Kröte des Monats Juli
2009
Ravensburger 2009
224 S., € 15,40
Marlene Röder: Zebraland
Zebraland ist abgebrannt: Eine Jugendliche ist tot und vier weitere stehen vor den Scherben ihrer Illusionen. Ein Autounfall, unterlassene Hilfeleistung, Fahrerflucht, Vertuschung. Der im Hintergrund laufende Soundtrack dazu stammt von Bob Marley, denn: Babylon ist überall. "Wir sind darin gefangen und es saugt uns aus wie ein Vampir."
In ihrem nunmehr zweiten Jugendroman bedient sich Marlene Röder einer erfolgreichen dramaturgischen Grundkonstellation: vier Jugendliche schwören einander zu, über den Unfall, den sie verursacht haben, nie wieder zu sprechen. Anders als in "ich weiß, was du letzten Sommer getan hast", holt die vier Jugendlichen jedoch nicht wortwörtlich der Horror jener Nacht ein, in der sie auf dem Rückweg von einem Musikfestival eine Mopedfahrerin angefahren, für tot gehalten und im Straßengraben haben liegen lassen; vielmehr sehen sich die Vier mit einer höheren Instanz konfrontiert, die sie scheinbar erpresst, in Wahrheit aber Gerechtigkeit fordert.
Immer tiefer geraten Ziggy, Phil, Anouk und Judith ins Zebraland – ein Chiffre, das Marlene Röder für jenen Erkenntnisraum nutzt, in dem sich insbesondere die beiden Ich-Erzähler*innen Ziggy und Judith Orientierung zu schaffen versuchen und doch immer mehr verlieren. Judith, Redakteurin der Schülerzeitung, wird von den Brüdern des beim Unfall getöteten Mädchens gebeten. Licht ins Dunkel jener Nacht zu bringen. Sie, die sich in der investigativen Tradition der Reporter ohne Grenzen sieht, ist nicht nur in ein Verbrechen verstrickt, sondern nimmt auch noch an dessen Vertuschung teil, obwohl sie es doch eigentlich aufklären sollte.
Ziggy hingegen hat vom Unfallort die Handtasche des Mädchens mitgenommen; er findet darin deren Tagebuch und beginnt sich in das Leben des Zebramädchens einzulesen und einzuleben.
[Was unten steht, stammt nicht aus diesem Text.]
/-- `(X ◁ π).left` is SURJECTIVE when `π.left` is. [cite: SGA1, Exp. V §1] -/
theorem Over.surjective_whiskerLeft_left [Surjective π.left] (X : Over S) : Surjective (X ◁ π).left :=
  MorphismProperty.of_isPullback (RelativeSpec.ActionOver.IsGeometricQuotient.isPullback_whiskerLeft_left π X) ‹Surjective π.left›

end Scheme

/-! ## §4 (ED. 2)  The product form for ANY second-factor action with the points formula; the two action laws of `actSnd` and the
`ModObj` term `ModObj.ofKernelTranslation` (SEAM «α′» of the wave-C line: heads bind `[ModObj G X]`, the term is a construction, no instance) -/

section ProductAbstract

variable {C : Type u} [Category.{v} C] [CartesianMonoidalCategory C] {Z A B : C} [GrpObj A] [GrpObj B]
  (i : Z ⟶ A) (π : A ⟶ B) [IsMonHom π]

/-- **THE TORSOR SQUARE, PRODUCT FORM — for ANY action with the second-factor points formula** («`1 × π : X × A → X × B` is a
`{e} × Z`-torsor»; [MumfordAV1970] §13 p. 125 for `A × A → A × Â`): if `act' : Z ⊗ (X ⊗ A) → X ⊗ A` acts on points by
`(v, (x, a)) ↦ (x, i v · a)` (`hact'` — so `act'` may be ANY spelling of that action: the `lift` term of `isPullback_actSnd_snd_of_kernel`,
the associator∕braiding term, or the `γ` of whatever `ModObj Z (X ⊗ A)` instance a consumer registers), then the square over
`(X ◁ π, X ◁ π)` is CARTESIAN: `Z ⊗ (X ⊗ A) ≅ (X ⊗ A) ×_{X ⊗ B} (X ⊗ A)`. [cite: MumfordAV1970, §12 Thm. 1 (B) (p. 112) and §13 (p. 125)]
[cite: SGA1, Exp. V §1] -/
theorem isPullback_snd_whiskerLeft_of_kernel [Mono i] (hker : ∀ {T : C} (u : T ⟶ A), u ≫ π = 1 ↔ ∃ v : T ⟶ Z, v ≫ i = u) (X : C)
    (act' : Z ⊗ (X ⊗ A) ⟶ X ⊗ A)
    (hact' : ∀ {T : C} (v : T ⟶ Z) (c : T ⟶ X ⊗ A), lift v c ≫ act' = lift (c ≫ fst X A) ((v ≫ i) * (c ≫ snd X A))) :
    IsPullback act' (snd Z (X ⊗ A)) (X ◁ π) (X ◁ π) := by
  have hZ : i ≫ π = 1 := hom_comp_eq_one i π hker
  -- the points formula for an arbitrary point `w` of `Z ⊗ (X ⊗ A)`
  have hw_act : ∀ {T : C} (w : T ⟶ Z ⊗ (X ⊗ A)),
      w ≫ act' = lift ((w ≫ snd Z (X ⊗ A)) ≫ fst X A) (((w ≫ fst Z (X ⊗ A)) ≫ i) * ((w ≫ snd Z (X ⊗ A)) ≫ snd X A)) :=
    fun w => by rw [← lift_comp_fst_snd w, hact', lift_fst, lift_snd]
  -- the square commutes: both composites are `(x, π a)`
  have hw : act' ≫ X ◁ π = snd Z (X ⊗ A) ≫ X ◁ π := by
    rw [← Category.id_comp act', hw_act (𝟙 _)]
    apply CartesianMonoidalCategory.hom_ext
    · simp only [Category.assoc, whiskerLeft_fst, lift_fst, Category.id_comp]
    · simp only [Category.assoc, whiskerLeft_snd, lift_snd_assoc, Category.id_comp]
      rw [MonObj.mul_comp, Category.assoc, hZ, MonObj.comp_one, one_mul, Category.assoc]
  refine IsPullback.of_isLimit' ⟨hw⟩ (PullbackCone.IsLimit.mk hw
    (fun s => lift (exists_mul_eq_of_comp_eq i π hker (s.fst ≫ snd X A) (s.snd ≫ snd X A)
      (by rw [Category.assoc, Category.assoc, ← whiskerLeft_snd, ← Category.assoc, s.condition, Category.assoc])).choose s.snd)
    (fun s => ?_) (fun s => lift_snd _ _) (fun s m hm₁ hm₂ => ?_))
  · -- `(v, c₂) ↦ (x₂, i v · a₂) = (x₁, a₁) = c₁`
    have hv := (exists_mul_eq_of_comp_eq i π hker (s.fst ≫ snd X A) (s.snd ≫ snd X A)
      (by rw [Category.assoc, Category.assoc, ← whiskerLeft_snd, ← Category.assoc, s.condition, Category.assoc])).choose_spec
    have hx : s.fst ≫ fst X A = s.snd ≫ fst X A := by
      have h := congrArg (· ≫ fst X B) s.condition
      simpa only [Category.assoc, whiskerLeft_fst] using h
    rw [hact', hv, ← hx, lift_comp_fst_snd]
  · have hv := (exists_mul_eq_of_comp_eq i π hker (s.fst ≫ snd X A) (s.snd ≫ snd X A)
      (by rw [Category.assoc, Category.assoc, ← whiskerLeft_snd, ← Category.assoc, s.condition, Category.assoc])).choose_spec
    apply CartesianMonoidalCategory.hom_ext
    · rw [lift_fst, ← cancel_mono i]
      -- second components of `m ≫ act' = c₁`: `((m ≫ fst) ≫ i) * (c₂ ≫ snd) = c₁ ≫ snd`
      have h1 := hw_act m
      rw [hm₁, hm₂] at h1
      have h2 := congrArg (· ≫ snd X A) h1
      simp only [lift_snd] at h2
      exact mul_right_cancel (h2.symm.trans hv.symm)
    · rw [lift_snd, hm₂]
Am Zebragehege, dem Lieblingsort des toten Mädchens kommt es letztlich auch zum Showdown, wenn der Erpresser von den Jugendlichen verlangt, das Töten eines Lebewesens noch einmal in vollem Bewusstsein nachzuvollziehen und damit ihr Handeln zu sühnen.
Erzählen lässt Marlene Röder abwechselnd Judith und Ziggy – wobei der Roman insgesamt als mündliches Geständnis des Rastamans Ziggy angelegt ist und daher ein wenig fraglich bleibt, wie sich die Ich-Erzählerin Judith in den mündlich formulierten Rückblick von Ziggy schleichen konnte. Die deutlich an das (dort sehr gelungene) Erzählkonzept von Marlene Röders erstem Roman „Im Fluss“ angelehnte Form scheint durch die Abweichung der narrativen Instanz der Binnenhandlung von jener der Rahmenhandlung nicht nur unschlüssig, sondern auch deutlich überlastet.
Auch dann, wenn Judith für den Leser/die Leserin sicher die spannendste der vier Hauptfiguren bleibt und mit ihrem alttestamentarischen Namen mitten hinein ins zentrale Erzählmotiv verweist. Der Erpresser nämlich nennt sich Mose und fordert von den Jugendlichen Gerechtigkeit im Sinne der alttestamentarischen Gebote: Du sollst nicht töten. Du sollst nicht lügen. "Mose is watching you" heißt es für Ziggy, Phil, Anouk und Judith. Doch wie herausfinden aus Zebraland?